Bay Area artists’ lucrative, secret side-gig: part-time trimmers
In a 2016 interview with media personality DJ Vlad, Anderson Paak admitted that before he was a Grammy-nominated artist, he was using scissors to take the leaves off of cannabis buds — a process called ‘“trimming” — to make a living.
“That s— helped me tremendously,” he said. “It was cash under the table.”
In the cannabis industry, trimmers are the workers who manicure buds, removing extra leaf matter to optimize quality. And, like Paak, many Bay Area artists view trimming as a lucrative and relatively low-commitment gig that provides them with enough cash to pay their bills and still have time to pursue creative projects. It’s the difference between earning $15 an hour ($120 a day before taxes) and taking home $250 a day in untaxed cash.
During the fall harvest season, trimmers from all over California travel to the cultivation heartlands of Humboldt and Mendocino counties to live and work at pot farms, staying from a week to several months. And around the Bay Area, indoor grow operations offer year-round, flexible, part-time gigs. These jobs are often informal and off-the-books: Trimmers tend to find out about them through word of mouth and get paid in cash for each pound trimmed.

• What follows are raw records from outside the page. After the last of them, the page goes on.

/-- The clamp is `1`-Lipschitz: `|f(x) − f(y)| ≤ |log ‖x‖ − log ‖y‖| / M` (both norms positive). [cite: KleinLandauShucker1981] -/
theorem abs_logCutoff_sub_le (ha : 1 ≤ a) (hM : 0 < M) {x y : Site d} (hx : 1 ≤ Site.supNorm x) (hy : 1 ≤ Site.supNorm y) :
    |logCutoff a M x - logCutoff a M y| ≤ |Real.log (Site.supNorm x) - Real.log (Site.supNorm y)| / M := by
  unfold logCutoff
  have ha' : (a : ℝ) ≠ 0 := by exact_mod_cast (Nat.one_le_iff_ne_zero.1 ha)
  have hx' : (Site.supNorm x : ℝ) ≠ 0 := by exact_mod_cast (Nat.one_le_iff_ne_zero.1 hx)
  have hy' : (Site.supNorm y : ℝ) ≠ 0 := by exact_mod_cast (Nat.one_le_iff_ne_zero.1 hy)
  refine (abs_min_sub_min_le_max _ _ _ _).trans ?_
  rw [sub_self, abs_zero, max_eq_right (abs_nonneg _)]
  refine (abs_max_sub_max_le_max _ _ _ _).trans ?_
  rw [sub_self, abs_zero, max_eq_right (abs_nonneg _), Real.log_div hx' ha', Real.log_div hy' ha']
  have e : 1 - (Real.log (Site.supNorm x) - Real.log a) / M - (1 - (Real.log (Site.supNorm y) - Real.log a) / M) =
      -((Real.log (Site.supNorm x) - Real.log (Site.supNorm y)) / M) := by ring
  rw [e, abs_neg, abs_div, abs_of_pos hM]

/-- `|log n − log m| ≤ |n − m| / min(n, m)` for positive reals. [folklore] -/
private theorem abs_log_sub_log_le {n m : ℝ} (hn : 0 < n) (hm : 0 < m) :
    |Real.log n - Real.log m| ≤ |n - m| / min n m := by
  have h1 : Real.log n - Real.log m ≤ (n - m) / m := by
    rw [← Real.log_div hn.ne' hm.ne']
    have := Real.log_le_sub_one_of_pos (div_pos hn hm)
    rwa [div_sub_one hm.ne'] at this
  have h2 : Real.log m - Real.log n ≤ (m - n) / n := by
    rw [← Real.log_div hm.ne' hn.ne']
    have := Real.log_le_sub_one_of_pos (div_pos hm hn)
    rwa [div_sub_one hn.ne'] at this
  have hmin : 0 < min n m := lt_min hn hm
  rw [abs_le]
  constructor
  · -- `-(|n-m|/min) ≤ log n − log m`, i.e. `log m − log n ≤ |n − m|/min`
    have : (m - n) / n ≤ |n - m| / min n m := by
      rcases le_or_gt n m with hnm | hnm
      · rw [min_eq_left hnm, abs_sub_comm, abs_of_nonneg (by linarith)]
      · have : (m - n) / n ≤ 0 := div_nonpos_of_nonpos_of_nonneg (by linarith) hn.le
        exact this.trans (div_nonneg (abs_nonneg _) hmin.le)
    linarith
  · have : (n - m) / m ≤ |n - m| / min n m := by
      rcases le_or_gt m n with hnm | hnm
      · rw [min_eq_right hnm, abs_of_nonneg (by linarith)]
      · have : (n - m) / m ≤ 0 := div_nonpos_of_nonpos_of_nonneg (by linarith) hm.le
        exact this.trans (div_nonneg (abs_nonneg _) hmin.le)
    linarith

/-- **The modulus of the cutoff at range `r`**: `b(x) = 2r/(M‖x‖_∞)` beyond radius `a − r`, `0` inside. [cite: KleinLandauShucker1981] -/
def logCutoffModulus (a r : ℕ) (M : ℝ) (x : Site d) : ℝ :=
  if a - r < Site.supNorm x then 2 * r / (M * Site.supNorm x) else 0

/-- `b ≥ 0`. [cite: KleinLandauShucker1981] -/
theorem logCutoffModulus_nonneg (a r : ℕ) (hM : 0 < M) (x : Site d) : 0 ≤ logCutoffModulus a r M x := by
  unfold logCutoffModulus
  split_ifs
  · positivity
  · exact le_rfl

/-- **`b` is a modulus for `f` at range `r`** when `a ≥ 3r`: `|f(x) − f(y)| ≤ b(x)` whenever `‖y − x‖_∞ ≤ r`. Inside radius `a − r`
both values are `1`; beyond, `‖x‖ ≥ 2r + 1`, `‖y‖ ≥ ‖x‖ − r ≥ ‖x‖/2` and `|log‖x‖ − log‖y‖| ≤ r/(‖x‖ − r) ≤ 2r/‖x‖`.
[cite: KleinLandauShucker1981] -/
theorem abs_logCutoff_sub_le_modulus (ha : 1 ≤ a) {r : ℕ} (har : 3 * r ≤ a) (hM : 0 < M) {x y : Site d}
    (hxy : y - x ∈ box d r) : |logCutoff a M x - logCutoff a M y| ≤ logCutoffModulus a r M x := by
  have hdiff : Site.supNorm (y - x) ≤ r := mem_box_iff_supNorm_le.1 hxy
  -- `‖y‖ ≤ ‖x‖ + r` and `‖x‖ ≤ ‖y‖ + r`
  have hy_le : Site.supNorm y ≤ Site.supNorm x + r := by
    have h := Site.supNorm_add_le (y - x) x
    rw [sub_add_cancel] at h
    omega
  have hx_le : Site.supNorm x ≤ Site.supNorm y + r := by
    have h := Site.supNorm_add_le (x - y) y
    rw [sub_add_cancel, ← neg_sub, Site.supNorm_neg'] at h
    omega
  unfold logCutoffModulus
  split_ifs with hfar
  · -- far region
    have hn1 : 1 ≤ Site.supNorm x := by omega
    have hm1 : 1 ≤ Site.supNorm y := by omega
    refine (abs_logCutoff_sub_le ha hM hn1 hm1).trans ?_
    have hn : (0 : ℝ) < Site.supNorm x := by exact_mod_cast hn1
    have hm : (0 : ℝ) < Site.supNorm y := by exact_mod_cast hm1
    have hlog := abs_log_sub_log_le hn hm
    -- `|n − m| ≤ r`, `min n m ≥ n − r ≥ n/2`
    have hnm : |(Site.supNorm x : ℝ) - Site.supNorm y| ≤ r := by
      rw [abs_le]; constructor
      · have : (Site.supNorm y : ℝ) ≤ Site.supNorm x + r := by exact_mod_cast hy_le
        linarith
      · have : (Site.supNorm x : ℝ) ≤ Site.supNorm y + r := by exact_mod_cast hx_le
        linarith
    have hmin : (Site.supNorm x : ℝ) / 2 ≤ min (Site.supNorm x : ℝ) (Site.supNorm y) := by
      have h2r : (2 * r + 1 : ℝ) ≤ Site.supNorm x := by exact_mod_cast (by omega : 2 * r + 1 ≤ Site.supNorm x)
      have : (Site.supNorm x : ℝ) ≤ Site.supNorm y + r := by exact_mod_cast hx_le
      rw [le_min_iff]; constructor <;> linarith
    have hmin0 : (0 : ℝ) < min (Site.supNorm x : ℝ) (Site.supNorm y) := lt_min hn hm
    calc |Real.log (Site.supNorm x) - Real.log (Site.supNorm y)| / M
        ≤ (|(Site.supNorm x : ℝ) - Site.supNorm y| / min (Site.supNorm x : ℝ) (Site.supNorm y)) / M :=
          div_le_div_of_nonneg_right hlog hM.le
      _ ≤ ((r : ℝ) / ((Site.supNorm x : ℝ) / 2)) / M := by
          refine div_le_div_of_nonneg_right ?_ hM.le
          calc |(Site.supNorm x : ℝ) - Site.supNorm y| / min (Site.supNorm x : ℝ) (Site.supNorm y)
              ≤ (r : ℝ) / min (Site.supNorm x : ℝ) (Site.supNorm y) := div_le_div_of_nonneg_right hnm hmin0.le
            _ ≤ (r : ℝ) / ((Site.supNorm x : ℝ) / 2) := div_le_div_of_nonneg_left (Nat.cast_nonneg _) (by positivity) hmin
      _ = 2 * r / (M * Site.supNorm x) := by
          field_simp
  · -- near region: both values are `1`
    have hxa : Site.supNorm x ≤ a := by omega
    have hya : Site.supNorm y ≤ a := by omega
    rw [logCutoff_eq_one ha hM hxa, logCutoff_eq_one ha hM hya, sub_self, abs_zero]

end Cutoff

/-! ### §2 The two-dimensional shell sum: `Σ_{‖x‖ ≤ T} b(x)² ≤ 32 r² (1 + log T)/M²` -/

section Shells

Because California’s commercial legalization rules have yet to be implemented, many aspects of the industry are still in a legal gray area. And although there haven’t been any formal studies on the cannabis industry’s labor force, people familiar with the industry say that artists make up a substantial percentage of trimmers in the Bay Area and the Emerald Triangle.

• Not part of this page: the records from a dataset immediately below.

/-- **Equal-time slice expectations do not depend on the slice**: the Boltzmann-weighted integral
of `|∑_x z_{(x,t)}|²` against the product reference measure is the same for every `t`
(translation invariance along the second factor: the translation is a measure-preserving
relabelling of the product measure, Mathlib's `measurePreserving_piCongrLeft`, and preserves the
bond energy). [folklore] -/
theorem integral_sliceSum_shift [DecidableRel (torusGraph d L □ torusGraph d' M).Adj] (hL : 3 ≤ L)
    (hM : 3 ≤ M) (ρ : Measure (Fin 2 → ℝ)) [SigmaFinite ρ] (β : ℝ) (t : TorusSite d' M) :
    ∫ ω, Real.exp (-β * NVector.vecGradForm (torusGraph d L □ torusGraph d' M) ω ω) *
        ‖∑ x : TorusSite d L, ((ω (x, t) 0 : ℂ) + (ω (x, t) 1 : ℂ) * I)‖ ^ 2
          ∂(Measure.pi fun _ : TorusSite d L × TorusSite d' M => ρ) =
      ∫ ω, Real.exp (-β * NVector.vecGradForm (torusGraph d L □ torusGraph d' M) ω ω) *
        ‖∑ x : TorusSite d L, ((ω (x, 0) 0 : ℂ) + (ω (x, 0) 1 : ℂ) * I)‖ ^ 2
          ∂(Measure.pi fun _ : TorusSite d L × TorusSite d' M => ρ) := by
  set e : (TorusSite d L × TorusSite d' M) ≃ (TorusSite d L × TorusSite d' M) :=
    (Equiv.refl (TorusSite d L)).prodCongr (Equiv.addRight t) with he
  have hΦ : MeasurePreserving
      (MeasurableEquiv.piCongrLeft (fun _ : TorusSite d L × TorusSite d' M => Fin 2 → ℝ) e).symm
      (Measure.pi fun _ : TorusSite d L × TorusSite d' M => ρ)
      (Measure.pi fun _ : TorusSite d L × TorusSite d' M => ρ) :=
    (measurePreserving_piCongrLeft (fun _ : TorusSite d L × TorusSite d' M => ρ) e).symm
  have hΦω : ∀ ω : TorusSite d L × TorusSite d' M → Fin 2 → ℝ,
      ((MeasurableEquiv.piCongrLeft (fun _ : TorusSite d L × TorusSite d' M => Fin 2 → ℝ) e).symm ω) =
        fun p => ω (p.1, p.2 + t) := by
    intro ω
    funext p
    rw [← MeasurableEquiv.coe_toEquiv_symm, MeasurableEquiv.piCongrLeft]
    simp only [Equiv.piCongrLeft_symm_apply, he, Equiv.prodCongr_apply, Equiv.coe_refl,
      Equiv.coe_addRight]
    rfl
  refine Eq.trans ?_ (hΦ.integral_comp' (fun ω : TorusSite d L × TorusSite d' M → Fin 2 → ℝ =>
    Real.exp (-β * NVector.vecGradForm (torusGraph d L □ torusGraph d' M) ω ω) *
      ‖∑ x : TorusSite d L, ((ω (x, 0) 0 : ℂ) + (ω (x, 0) 1 : ℂ) * I)‖ ^ 2))
  refine integral_congr_ae (ae_of_all _ fun ω => ?_)
  simp only [hΦω]
  rw [vecGradForm_comp_shift hL hM ω t, zero_add]

/-- **Infrared lower bound for the equal-time slice order, weighted form** (Friedli–Velenik 2017,
Thm. 10.24 with (10.39)–(10.40), anisotropic version): on the even product torus
`Λ = (ℤ/L)^d × (ℤ/M)^{d'}` (`L, M ≥ 4`), for unit two-component spins with single-spin law `ρ`,
Boltzmann weight `w = e^{-β𝓔(ω,ω)}` (`β > 0`) and reference measure `μ₀ = ⊗ρ`,
`(M^{d'})² ∫ w |∑_x z_{(x,0)}|² dμ₀ ≥ |Λ|² Z₀ - (|Λ| Z₀/β) ∑_{k≠0} ∑_q ε(k,q)⁻¹`, `Z₀ = ∫ w dμ₀`:
slice-independence, the slice sum rule, `|ẑ|² ≤ 2|ω̂⁰|² + 2|ω̂¹|²`, and the infrared bound
`4βε ∫ w|ω̂^a|² ≤ |Λ| Z₀` for each mode with `k ≠ 0`. [cite: FriedliVelenik2017, Thm. 10.24 and §10.5.2] -/
theorem slice_integral_lower_bound [DecidableRel (torusGraph d L □ torusGraph d' M).Adj]
    (hL : Even L) (hL4 : 4 ≤ L) (hM : Even M) (hM4 : 4 ≤ M) (ρ : Measure (Fin 2 → ℝ))
    [IsFiniteMeasure ρ] {K : Set (Fin 2 → ℝ)} (hKc : IsCompact K) (hK : ρ Kᶜ = 0) (hρ : ρ ≠ 0)
    (hunit : ∀ᵐ s ∂ρ, s 0 ^ 2 + s 1 ^ 2 = 1) {β : ℝ} (hβ : 0 < β) :
    ((L : ℝ) ^ d * (M : ℝ) ^ d') ^ 2 *
        (∫ ω, Real.exp (-β * NVector.vecGradForm (torusGraph d L □ torusGraph d' M) ω ω)
          ∂(Measure.pi fun _ : TorusSite d L × TorusSite d' M => ρ)) -
      (L : ℝ) ^ d * (M : ℝ) ^ d' *
        (∫ ω, Real.exp (-β * NVector.vecGradForm (torusGraph d L □ torusGraph d' M) ω ω)
          ∂(Measure.pi fun _ : TorusSite d L × TorusSite d' M => ρ)) / β *
        ∑ k ∈ Finset.univ.erase (0 : TorusSite d L), ∑ q : TorusSite d' M,
          1 / (dispersion (latticeMomentum L k) + dispersion (latticeMomentum M q)) ≤
    ((M : ℝ) ^ d') ^ 2 *
      ∫ ω, Real.exp (-β * NVector.vecGradForm (torusGraph d L □ torusGraph d' M) ω ω) *
        ‖∑ x : TorusSite d L, ((ω (x, 0) 0 : ℂ) + (ω (x, 0) 1 : ℂ) * I)‖ ^ 2
          ∂(Measure.pi fun _ : TorusSite d L × TorusSite d' M => ρ) := by
  have hL3 : 3 ≤ L := by omega
  have hM3 : 3 ≤ M := by omega
  set μ₀ : Measure (TorusSite d L × TorusSite d' M → Fin 2 → ℝ) :=
    Measure.pi fun _ : TorusSite d L × TorusSite d' M => ρ with hμ₀
  set w : (TorusSite d L × TorusSite d' M → Fin 2 → ℝ) → ℝ := fun ω =>
    Real.exp (-β * NVector.vecGradForm (torusGraph d L □ torusGraph d' M) ω ω) with hw
  set N : ℝ := (L : ℝ) ^ d * (M : ℝ) ^ d' with hN
  set Z₀ : ℝ := ∫ ω, w ω ∂μ₀ with hZ₀
  set sl : (TorusSite d L × TorusSite d' M → Fin 2 → ℝ) → TorusSite d' M → ℂ := fun ω t =>
    ∑ x : TorusSite d L, ((ω (x, t) 0 : ℂ) + (ω (x, t) 1 : ℂ) * I) with hsl
  set md : (TorusSite d L × TorusSite d' M → Fin 2 → ℝ) → TorusSite d L → TorusSite d' M → ℂ :=
    fun ω k q => ∑ p : TorusSite d L × TorusSite d' M,
      ((ω p 0 : ℂ) + (ω p 1 : ℂ) * I) * (torusChar k p.1 * torusChar q p.2) with hmd
  set mc : (TorusSite d L × TorusSite d' M → Fin 2 → ℝ) → Fin 2 → TorusSite d L → TorusSite d' M → ℂ :=
    fun ω a k q => ∑ p : TorusSite d L × TorusSite d' M,
      (ω p a : ℂ) * (torusChar k p.1 * torusChar q p.2) with hmc
  set S : ℝ := ∑ k ∈ Finset.univ.erase (0 : TorusSite d L), ∑ q : TorusSite d' M,
    1 / (dispersion (latticeMomentum L k) + dispersion (latticeMomentum M q)) with hS
  show N ^ 2 * Z₀ - N * Z₀ / β * S ≤ ((M : ℝ) ^ d') ^ 2 * ∫ ω, w ω * ‖sl ω 0‖ ^ 2 ∂μ₀
  have hwc : Continuous w :=
    ((NVector.continuous_vecGradForm_self (G := torusGraph d L □ torusGraph d' M)).const_mul (-β)).rexp
  have hint : ∀ {f : (TorusSite d L × TorusSite d' M → Fin 2 → ℝ) → ℝ}, Continuous f →
      Integrable f μ₀ := fun hf => NVector.integrable_pi_of_continuous ρ hKc hK hf
  have hslc : ∀ t, Continuous fun ω => ‖sl ω t‖ ^ 2 := by intro t; rw [hsl]; fun_prop
  have hmdc : ∀ k q, Continuous fun ω => ‖md ω k q‖ ^ 2 := by intro k q; rw [hmd]; fun_prop
  have hmcc : ∀ a k q, Continuous fun ω => ‖mc ω a k q‖ ^ 2 := by intro a k q; rw [hmc]; fun_prop
  have hIsl : ∀ t, Integrable (fun ω => w ω * ‖sl ω t‖ ^ 2) μ₀ := fun t => hint (hwc.mul (hslc t))
  have hImd : ∀ k q, Integrable (fun ω => w ω * ‖md ω k q‖ ^ 2) μ₀ :=
    fun k q => hint (hwc.mul (hmdc k q))
  have hImc : ∀ a k q, Integrable (fun ω => w ω * ‖mc ω a k q‖ ^ 2) μ₀ :=
    fun a k q => hint (hwc.mul (hmcc a k q))
  have hw0 : ∀ ω, 0 < w ω := fun ω => Real.exp_pos _
  have hZ₀pos : 0 < Z₀ := by
    have := NVector.vZ_pos (G := torusGraph d L □ torusGraph d' M) hρ hβ.le
      (0 : TorusSite d L × TorusSite d' M → Fin 2 → ℝ)
    rwa [NVector.vZ_zero] at this
  -- Step A: slice independence, `(M^{d'})² I₀ = M^{d'} ∑_t I_t = ∫ w · M^{d'} ∑_t |sl_t|²`
  have hA : ((M : ℝ) ^ d') ^ 2 * ∫ ω, w ω * ‖sl ω 0‖ ^ 2 ∂μ₀ =
      ∫ ω, w ω * ((M : ℝ) ^ d' * ∑ t, ‖sl ω t‖ ^ 2) ∂μ₀ := by
    have h1 : ∀ t, ∫ ω, w ω * ‖sl ω t‖ ^ 2 ∂μ₀ = ∫ ω, w ω * ‖sl ω 0‖ ^ 2 ∂μ₀ := fun t =>
      integral_sliceSum_shift hL3 hM3 ρ β t
    have h2 : ∫ ω, w ω * ((M : ℝ) ^ d' * ∑ t, ‖sl ω t‖ ^ 2) ∂μ₀ =
        (M : ℝ) ^ d' * ∑ t : TorusSite d' M, ∫ ω, w ω * ‖sl ω t‖ ^ 2 ∂μ₀ := by
      rw [← integral_finsetSum _ fun t _ => hIsl t, ← integral_const_mul]
      refine integral_congr_ae (ae_of_all _ fun ω => ?_)
      simp only
      rw [Finset.mul_sum, Finset.mul_sum, Finset.mul_sum]
      exact Finset.sum_congr rfl fun t _ => by ring
    rw [h2]
    simp_rw [h1]
    rw [Finset.sum_const, Finset.card_univ, nsmul_eq_mul, NVector.card_torusSite_real]
    ring
  -- Step B: the slice sum rule, integrated
  have hae : ∀ᵐ ω ∂μ₀, ∀ p : TorusSite d L × TorusSite d' M, ω p 0 ^ 2 + ω p 1 ^ 2 = 1 :=
    NVector.ae_pi_forall (ι := TorusSite d L × TorusSite d' M) ρ hunit
  have hB : ∫ ω, w ω * ((M : ℝ) ^ d' * ∑ t, ‖sl ω t‖ ^ 2) ∂μ₀ =
      N ^ 2 * Z₀ - ∑ k ∈ Finset.univ.erase (0 : TorusSite d L), ∑ q : TorusSite d' M,
        ∫ ω, w ω * ‖md ω k q‖ ^ 2 ∂μ₀ := by
    have h1 : ∫ ω, w ω * ((M : ℝ) ^ d' * ∑ t, ‖sl ω t‖ ^ 2) ∂μ₀ =
        ∫ ω, (N ^ 2 * w ω - ∑ k ∈ Finset.univ.erase (0 : TorusSite d L), ∑ q : TorusSite d' M,
          w ω * ‖md ω k q‖ ^ 2) ∂μ₀ := by
      refine integral_congr_ae ?_
      filter_upwards [hae] with ω hω
      rw [slice_sum_rule ω hω, mul_sub, Finset.mul_sum]
      congr 1
      · ring
      · exact Finset.sum_congr rfl fun k _ => by rw [Finset.mul_sum]
    have hIin : ∀ k, Integrable (fun ω => ∑ q : TorusSite d' M, w ω * ‖md ω k q‖ ^ 2) μ₀ :=
      fun k => integrable_finsetSum _ fun q _ => hImd k q
    have hIout : Integrable (fun ω => ∑ k ∈ Finset.univ.erase (0 : TorusSite d L),
        ∑ q : TorusSite d' M, w ω * ‖md ω k q‖ ^ 2) μ₀ :=
      integrable_finsetSum _ fun k _ => hIin k
    rw [h1, integral_sub ((hint hwc).const_mul _) hIout, integral_const_mul,
      integral_finsetSum _ fun k _ => hIin k]
    congr 1
    exact Finset.sum_congr rfl fun k _ => integral_finsetSum _ fun q _ => hImd k q
  -- Step C: the infrared bound on each mode with `k ≠ 0`
  have hC : ∀ k ∈ Finset.univ.erase (0 : TorusSite d L), ∀ q : TorusSite d' M,
      ∫ ω, w ω * ‖md ω k q‖ ^ 2 ∂μ₀ ≤
        N * Z₀ / β * (1 / (dispersion (latticeMomentum L k) + dispersion (latticeMomentum M q))) := by
    intro k hk q
    have hk0 : k ≠ 0 := Finset.ne_of_mem_erase hk
    set ε : ℝ := dispersion (latticeMomentum L k) + dispersion (latticeMomentum M q) with hε
    have hεk : 0 < dispersion (latticeMomentum L k) :=
      lt_of_le_of_ne (dispersion_nonneg _)
        (fun h => hk0 ((dispersion_latticeMomentum_eq_zero_iff_holds k).1 h.symm))
    have hεpos : 0 < ε := add_pos_of_pos_of_nonneg hεk (dispersion_nonneg _)
    have hmode : ∀ a : Fin 2, 4 * β * ε * ∫ ω, w ω * ‖mc ω a k q‖ ^ 2 ∂μ₀ ≤ N * Z₀ := by
      intro a
      have := weighted_mode_bound_box hL hL4 hM hM4 ρ hKc hK hρ hβ k q hεpos a
      rw [card_boxTorus_real] at this
      exact this
    have hle : ∫ ω, w ω * ‖md ω k q‖ ^ 2 ∂μ₀ ≤
        2 * ∫ ω, w ω * ‖mc ω 0 k q‖ ^ 2 ∂μ₀ + 2 * ∫ ω, w ω * ‖mc ω 1 k q‖ ^ 2 ∂μ₀ := by
      rw [← integral_const_mul, ← integral_const_mul,
        ← integral_add ((hImc 0 k q).const_mul _) ((hImc 1 k q).const_mul _)]
      refine integral_mono (hImd k q) (((hImc 0 k q).const_mul _).add ((hImc 1 k q).const_mul _))
        fun ω => ?_
      have := norm_sq_mode_le ω (fun p => torusChar k p.1 * torusChar q p.2)
      have hw' := (hw0 ω).le
      simp only
      nlinarith
    have h0 := hmode 0
    have h1 := hmode 1
    rw [mul_one_div, le_div_iff₀ hεpos, le_div_iff₀ hβ]
    have h2 : (∫ ω, w ω * ‖md ω k q‖ ^ 2 ∂μ₀) * ε * β ≤
        (2 * ∫ ω, w ω * ‖mc ω 0 k q‖ ^ 2 ∂μ₀ + 2 * ∫ ω, w ω * ‖mc ω 1 k q‖ ^ 2 ∂μ₀) * ε * β :=
      mul_le_mul_of_nonneg_right (mul_le_mul_of_nonneg_right hle hεpos.le) hβ.le
    linarith
  -- Step D: assemble
  have hsum : ∑ k ∈ Finset.univ.erase (0 : TorusSite d L), ∑ q : TorusSite d' M,
      ∫ ω, w ω * ‖md ω k q‖ ^ 2 ∂μ₀ ≤ N * Z₀ / β * S := by
    rw [hS, Finset.mul_sum]
    refine Finset.sum_le_sum fun k hk => ?_
    rw [Finset.mul_sum]
    exact Finset.sum_le_sum fun q _ => hC k hk q
  rw [hA, hB]
  linarith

“From my time spent trimming — whether at various scenes or within the comforts of more familiar confines — almost every single person I knocked out a harvest with was an artist,” said Erin Jacobs, an art curator and burlesque dancer a.k.a. Sugar Cane Jane. Jacobs has been working in cannabis for five years and is a “trim mom” — an industry term for someone who oversees trimmers — at a farm in the Emerald Triangle.
Trimming often appeals to artists because it’s hands-on, meditative work — not unlike sculpting or painting.
“My personal attraction to the industry boils down to creating with my hands and being able to use them as tools to cultivate a life for my family and myself,” said Jacobs, adding that trimming in a room full of artists can also be a source of creative inspiration. “It’s truly awesome, there’s a literal force in the room that I find to be incredibly stimulating as an artist.”
But not all artists who trim share this optimistic view. Brontez Purnell, an Oakland musician, author and dancer, explained that Bay Area artists often trim out of necessity because of the region’s expensive living costs.
“When I first moved here, I thought you could get a restaurant job to reasonably pay your rent and just scrape by, and that’s not the case anymore,” said Purnell, who moved to Oakland from Alabama nearly 15 years ago. “So seasonal work comes up and you’re in between jobs so you kind of have to go do it and make money.”
But why trimming and not more legit independent contractor gigs like driving for Uber or doing Postmates deliveries?
For one: Trimming is pretty artist-friendly. Trimmers generally get to set their hours, work as long as they want, wear what they want, listen to whatever music they want and smoke all the pot they can handle. It can also pay better.
“I could not sustain my art and drive an Uber for 12 hours a day,” said Purnell. “I feel like going up to trim for a month or two will give you three months of leniency” to focus on art.
However, Purnell and other industry insiders say that as supply increases in the new, recreational market, cannabis will decrease in value — and so will trimmers’ labor. “Everywhere I know now, you get $150 a pound, whereas before it was $225,” he said.
Nina Parks, co-founder of Supernova Women, a Bay Area advocacy group for people of color in the cannabis industry, said that more and more farmers are buying trimming machines to cut labor costs.
“Trimming is gonna become a minimum wage job in the new market. People are trying to maximize the profits,” she explained. The communal culture of some cannabis farms — where trimmers live, eat and work together in a co-op-style environment — will also no longer be sustainable. “Having livable accommodations on a farm is expensive.”
Once recreational marijuana is fully legal in 2018, trimmers will be subject to the same regulations as any other workforce — meaning their pay will be on the books and their income taxed — unless they stay in the black market.
Parks fears that as trimming gigs become less lucrative, artists in search of flexible, part-time jobs will turn to more dangerous, black-market work to afford living in the Bay Area.
“There’s always going to be a black market because that’s where people can find a livelihood,” she said.
Expensive rents in San Francisco and Oakland are already a huge challenge for both cities’ once-thriving creative communities. A 2015 survey from the San Francisco Arts Commission confirmed that nearly 70 percent of artists had been recently displaced from their homes or work spaces. And if trimming becomes one less option to make a livable wage? Purnell warns, “I think a lot more people will be broke and we’ll see a lot more people leave this place.”
Nastia Voynovskaya is KQED’s music editor.